The Indonesia Programme at RSIS organised a panel webinar titled “TNI Beyond 2024: Between Reform, Modernisation, and Regional Security Challenges” on 1 October 2020. The key speakers were Major General Dr Rodon Pedrason, Director-General of Defence Strategy of the Ministry of Defence of the Republic of Indonesia, and Dr Shiskha Prabawaningtyas, Director of the Graduate School of Diplomacy of Paramadina University. The panel discussion was moderated by Assoc Prof Leonard Sebastian, Coordinator of the Indonesia Programme.

In 2010, Indonesia embarked on an exercise to modernise the Indonesian Armed Forces (or Tentara Nasional Indonesia (TNI)) under the Minimum Essential Force (MEF) programme. Indonesia’s military reform in the late 1990s had laid the foundation for this modernisation effort, which is expected to equip the TNI as a full-fledged professional military capable of effectively counteracting both traditional and non-traditional security challenges by 2024.

The aspiration to modernise is coupled with the need to establish an adequate strategic industrial base and enhance Indonesia’s defence diplomacy efforts.

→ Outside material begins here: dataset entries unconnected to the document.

import Summits.QuantumFields.YangMills.Theorems.BalabanUVNodesN15CurvedGluingSmoothCutDressedGluedDefectGauged
import Summits.QuantumFields.YangMills.Theorems.BalabanUVNodesN15CurvedGluingSmoothCutDressedCutPerturbation
import Summits.QuantumFields.YangMills.Theorems.BalabanUVNodesN15CurvedGluingLocalGaugesSpeciesUN
import HarnessLib

/-!
# Route «BalabanUVNodes» (cluster K4 «SpineRates»), Track-A DAG node N15 = NE2, BACKGROUND LAYER — THE TWO-GRID η-DEFECT OF THE GLUED PROPAGATORS OF BAŁABAN's COVARIANT OPERATORS
# `Δ_{R_U} + P` AT GENUINE `U(N)` BACKGROUNDS ON BOTH GRIDS, FROM DRESSED SMOOTH-CUT CUBES EACH IN ITS OWN PAIR OF UNITARY SMALL-FIELD GAUGES ((3.34)–(3.35) with (3.42) ∕ Thm 3.14):
# the two-grid per-cube-gauge capstone (file 48) with the gauges, the cube perturbations (the species of the transformed bond variables CUT to the cube + the cut nonlocal perturbations), their
# letters from LOCAL row letters and their η-defect from cut fits, both covariance identities, the far-defect rows and their η-defects, and the `W`-rows ALL DISCHARGED BY NAME
# (dag-n15-w2 `uN_localOp_species_form` ∕ `uN_siteGauge_orthogonal`, this seat's files 49–51)

Cell `pub-ymgap`, seat `pub-ymgap-dag-n15-w3` (WIDTH SEAT 3∕3 on node N15, director-ym №197 ∕ HUMAN RULING D-0149; plan `W-SEAT-START-LIST.md` §n15 item 3 «LG-vector + background layers at
GENERAL small-field U» — fifty-third piece, the two-grid knit-ready corollary of this seat's g5 package 47–52).  `bears_on: R4∕N15 · K3⁸ SpineGivenEndpointR13SepCoPHV
(stmt-QuantumFields-27366; K3⁷ 20544 aside — KEY MAP v2)`.  Filed `--kind proof --supports stmt-QuantumFields-27366 --as helper` — COUNT-NEUTRAL.  Theorems only; 0 `def`, 0 `sorry`.
Imports BY NAME this seat's file 48 `…SmoothCutDressedGluedDefectGauged` (`hasMaj_idef_glueInv_smoothCutDressed_localGauges`), file 51 `…SmoothCutDressedCutPerturbation`
(`hasMaj_cutPert_structural_of_local`, `hasMaj_idef_cutPert_structural_of_local`; through it files 49∕50: `localOp_eq_cut_add_farDefect`, `hasMaj_mulOp_farDefect_smoothCutDressed`,
`hasMaj_commOp_farDefect_structural`, `hasMaj_idef_commOp_farDefect_structural`, `hasMaj_idef_mulOp_farDefect_structural`, `hasMaj_idef_of_eq_zero`) and dag-n15-w2 g5
`…CurvedGluingLocalGaugesSpeciesUN` (`uN_localOp_species_form`; through it `uN_siteGauge_orthogonal`, `coordMat`, `covLapM`, `tCoefC`, `tCoefA`); nothing in the tree is modified,
no landed name re-declared.

WHAT.  Two grids `X` (spacing `η`, shifts `τ`) and `X′` (spacing `η′`, shifts `τ′`) over one block map `π : X′ → X`; on each, unitary bond variables `U`, `U′ ∈ U(m)`, trace-form coordinates
`e` of `𝔲(m) ≅ ℝ^ι`, Bałaban's covariant operators `Δ_{R_U} + P`, `Δ′_{R_{U′}} + P′`; per cube `k` unitary site gauges `u_k` (coarse), `u′_k` (fine) (`W_k = coordMat e (Ad_{u_k})`, `W′_k`
likewise, fitting across `π` up to `o_W`), the transformed bond variables `u_kUu_kᴴ`, `u′_kU′u′_kᴴ` and their species `unstackM (tCoefC) (tCoefA)` ([B9] (3.52) in transporter form),
per-cube nonlocal perturbations `N_V k`, `N′_V k` with `M_{W_k}PM_{W_kᵀ} = N_L − N_V k`, `M_{W′_k}P′M_{W′_kᵀ} = N′_L − N′_V k` (displayed), the cube perturbations
`Ṽ_k := M_{ψ_k}(species_k + N_V k∘pr₀)C_{χ_k}`, `Ṽ′_k` likewise, and their far defects `F_k := −((species_k + N_V k∘pr₀) − Ṽ_k)∘jet`, `F′_k`.
★★★ `uN_hasMaj_idef_glueInv_smoothCutDressed_localGauges`: the η-defect across `π` of the two glued propagators `𝒢′`, `𝒢` built from the dressed smooth-cut cubes at `Ṽ′_k`, `Ṽ_k` in the
gauges `W′_k`, `W_k` obeys file 48's bound `𝔇(𝒢′, 𝒢) ≤ C·e^{−(ρ₃−2σ)d}` with `θ_F ↦ θ_FB̄′c_r`, `ε_F ↦ 0`, `r_{FK} ↦ (θ_F(A_D + o·B̄′) + r_D B̄′)c_r`, `r_{FE} ↦ 0` (written out below).
HYPOTHESES DISCHARGED relative to file 48 (sixteen slots): the gauges' orthogonality ×4 (`uN_siteGauge_orthogonal`), the covariance identities `hcov`, `hcov′` (`uN_localOp_species_form` +
`hP`∕`hP′` + file 49 `localOp_eq_cut_add_farDefect` + `pr₀∘jet = 1`), the cube perturbations' letters `hV`, `hV′` (file 51, from row sums of `tCoefC, tCoefA` of the transformed bond
variables bounded by `r_V` WHEREVER `χ_k ≠ 0` ∕ `χ′_k ≠ 0` — (3.35) on the cube only — and the cut nonlocal letters `R_N`, `r_V(1 + |J ⊕ J|) + R_N ≤ R`) and their η-defect `hDV` (file 51,
from the cut fits `o_V` of the species coefficients across `π` and the defect `o_N` of the cut nonlocal parts, `o_V(1 + |J ⊕ J|) + o_N ≤ o`), the far-defect rows `hFX`, `hFX′` (file 49,
`= 0`), `hFK`, `hFK′` (file 50, from the far letters `(1 − M_ψ)N_VM_χ ≤ θ_Fe^{−ρ_Fd}`), their η-defects `hDFK` (file 50, from `θ_F` and the far two-grid defect `r_D`), `hDFX` (file 50,
`= 0`), and the `W`-rows `hW`, `hW′`, `hDW` (`W = 0 = W′`).  What stays DISPLAYED: file 45's per-cube rows on both grids (cut rows of `N_k`, `N′_k` and their defects, bumps and fits,
partitions and fit, tail rows, `[N_L, M_h]` letters, flat locality, plateau), the gauge fit `o_W`, `hP`, `hP′`, the local species letters and fits, the letters of `N_V k`, `N′_V k` (cut ∕
far ∕ defects), the partitions' supports inside `ψ_k`, `χ_k`, `ψ′_k`, `χ′_k`, and the two smallness conditions.

HONEST FRAMING ∕ LIMITS.  Composition of LANDED theorems — the operator-level η-rate content of NE2 for Bałaban's covariant operators at genuine non-abelian backgrounds with (3.34)–(3.35)'s
per-cube gauges on both grids, as a CONDITIONAL statement over DISPLAYED rows on King's ∕ dag-n15-a's model carriers; the gauges `u_k`, `u′_k` with the (3.35) letters and fits of
`u_kUu_kᴴ`, `u′_kU′u′_kᴴ` on the cube, Bałaban's `P`, `P′` and their conjugation laws, `N_V`'s letters and file 45's rows are HYPOTHESES with located producers (dag-n15-w2 g5's axial-gauge
∕ `U(N)`-fit files; [B9] (3.49)∕(3.68)∕(3.77); dag-n15-a ∕ dag-n15-c); nothing of [B5]∕[B6]∕[B9] asserted ((2.91)–(2.92), (2.133)–(2.136), (3.34)–(3.35), (3.42), (3.50)–(3.53), (3.62)–(3.65),
(3.76)–(3.77), Thm 3.14 = SHAPES ∕ TEMPLATE ∕ MECHANISM).  NE2⁺ NOT PRINTED, NOT proved; N15 NOT discharged; K3⁸ OPEN, skeleton v6 untouched; counts of record UNMOVED (typed 28∕28 ·
discharged 5∕27); one finite 𝕋⁴ at fixed ε — NOT infinite volume, NOT OS on ℝ⁴, NOT a mass gap, NOT Clay; R4 closes the conditional finite-𝕋⁴ rung `BalabanLadder.UV` only.
Restate-immune (no Theses import).
-/

set_option autoImplicit false

noncomputable section
open scoped BigOperators Matrix Matrix.Norms.Frobenius
open Finset

namespace Summit.QuantumFields.YangMills.BalabanUVNodes.N15.CurvedSpecies

open Literature.MathematicalPhysics.QuantumFieldTheory.Balaban1983to89
open Literature.MathematicalPhysics.QuantumFieldTheory.Balaban1983to89.B11SectG (BlockNorm HasMaj RowSum hasMaj_zero)
open Literature.MathematicalPhysics.QuantumFieldTheory.Balaban1983to89.B6RandomWalk (Triangle254)
open Literature.MathematicalPhysics.QuantumFieldTheory.Balaban1983to89.T4EtaRateDefect (idef idef_add)
open Literature.MathematicalPhysics.QuantumFieldTheory.Balaban1983to89.T4EtaRateCoeffDefect (pull)
open Literature.MathematicalPhysics.QuantumFieldTheory.Balaban1983to89.B6Prop26Gluing (mulOp mulOp_apply ind ind_nonneg ind_le_one)
open Summit.QuantumFields.YangMills.BalabanUVNodes.N15.MatrixSpecies (mmulOp liftBlk liftMap liftEquiv liftEquiv_apply liftEquiv_symm_apply coordMat)
open Summit.QuantumFields.YangMills.BalabanUVNodes.N15.BackgroundLayer (fgrad bgrad fgradAdj stack projO blkPair liftPair bgPropV covLapM tCoefA tCoefC unstackM projO_none_comp_stack)
open Summit.QuantumFields.YangMills.BalabanUVNodes.N15.Gluing (commOp lapOp parametrix remainder glueInv)
open Literature.Barriers.QuantumFields (traceForm)
import Mathlib
import HarnessLib
import Summits.AtomisticToContinuum.Crystallization.Theorems.PricedLinkCensusSoftFourRingsNoSlack

/-!
# Soft four-rings, endgame groundwork: the facets once there is no slack

Support file for `SoftFourRings` (route `PricedLinkCensus`, sub-problem `Crystallization`),
endgame groundwork (evidence file §12.8).  In the hull-level setting of the twelve-point
reduction (conditional on Tammes-13), after `no_slack_one_percent` every facet is

* a triangle with at most one side outside `B` (a bond triangle or a "BBD" triangle), or
* a quadrilateral all of whose sides lie in `B`

(`facet_kinds_of_no_slack`), and exactly two bond triangles pass through every vertex.
-/

namespace Summit.AtomisticToContinuum.Crystallization.Theorems

open Real RealInnerProductSpace Literature.Geometry.DiscreteGeometry

section Setting

variable {X : Finset (EuclideanSpace ℝ (Fin 3))} {B : Finset (Finset (EuclideanSpace ℝ (Fin 3)))}
  (hT : musinTarasov2012_tammes_thirteen) (hX1 : ∀ y ∈ X, ‖y‖ = 1) (hcard : X.card = 12)
  (hsepX : ∀ u ∈ X, ∀ u' ∈ X, u ≠ u' → ⟪u, u'⟫ ≤ 1 - 1 / (2 * (101 / 100 : ℝ) ^ 2))
  (hB : ∀ T ∈ B, ∃ u ∈ X, ∃ u' ∈ X, u ≠ u' ∧ 1 - (101 / 100 : ℝ) ^ 2 / 2 ≤ ⟪u, u'⟫ ∧ T = {u, u'})
  (hBcard : B.card = 24)
  (hdeg : ∀ v ∈ X, ∃ w : Fin 4 → EuclideanSpace ℝ (Fin 3), (∀ k, w k ∈ X) ∧
    Function.Injective w ∧ (∀ k, w k ≠ v) ∧
    (∀ k, ({v, w k} : Finset (EuclideanSpace ℝ (Fin 3))) ∈ B) ∧
    ∀ y, ({v, y} : Finset (EuclideanSpace ℝ (Fin 3))) ∈ B → ∃ k, y = w k)


include hT hX1 hcard hsepX hB hBcard hdeg in
open scoped Classical in
/-- **The facets at zero slack**: triangles with at most one non-bond side, and quadrilaterals
with none. -/
theorem facet_kinds_of_no_slack :
    ∀ c ∈ facetNormals X,
      ((tightSet X c).card = 3 ∧ ((edgesOfFacet X c).filter (fun T => T ∉ B)).card ≤ 1) ∨
      ((tightSet X c).card = 4 ∧ ((edgesOfFacet X c).filter (fun T => T ∉ B)).card = 0) := by
  obtain ⟨-, -, hnb, hnb2, -⟩ := tight_counts_one_percent hT hX1 hcard hsepX hB hBcard hdeg
  obtain ⟨-, ht2⟩ := no_slack_one_percent hT hX1 hcard hsepX hB hBcard hdeg
  obtain ⟨-, -, -, -, -, h34, -, -⟩ := hull_counts_of_twelve hT hX1 hcard hsepX hB hBcard
  intro c hc
  rcases h34 c hc with h3 | h4
  · left
    refine ⟨h3, ?_⟩
    have hle := (hnb c hc).1 h3
    -- `nb = 2` would put the vertices of `c` in `V₃`, which is empty
    rcases Nat.lt_or_ge (((edgesOfFacet X c).filter (fun T => T ∉ B)).card) 2 with hlt | hge
    · omega
    · exfalso
      have h2 : ((edgesOfFacet X c).filter (fun T => T ∉ B)).card = 2 := by omega
      obtain ⟨u, hu⟩ : (tightSet X c).Nonempty := Finset.card_pos.1 (by omega)
      have h3u := hnb2 c hc h3 h2 u hu
      have huX : u ∈ X := tightSet_subset X c hu
      have := ht2 u huX
      omega
  · right
    exact ⟨h4, (hnb c hc).2 h4⟩

end Setting

end Summit.AtomisticToContinuum.Crystallization.Theorems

In enabling the TNI to function effectively, Indonesia has adopted a two-pronged approach: by procuring defence platforms/weapon systems to develop essential capabilities, as well as fulfilling the welfare of its military personnel.

The Ministry of Defence will continue with the TNI’s modernisation a its future roadmap post-MEF, tentatively dubbed “Essential Force”. The plan comprises three clusters: for capability development of the main military components (TNI), technology development, and the development of defence assets. These clusters consist of dozens of derivative priorities, including developing a robust battlefield aviation capability, amphibious operation capabilities, an integrated air defence system, and joint special operation capabilities, among others.

One of the monumental challenges facing Indonesia’s defence modernisation is financial support. Indonesia would have to significantly increase its defence spending for the long run and establish a fundamentally different way of distributing its limited financial resources to sustain both current and future defence modernisation programmes.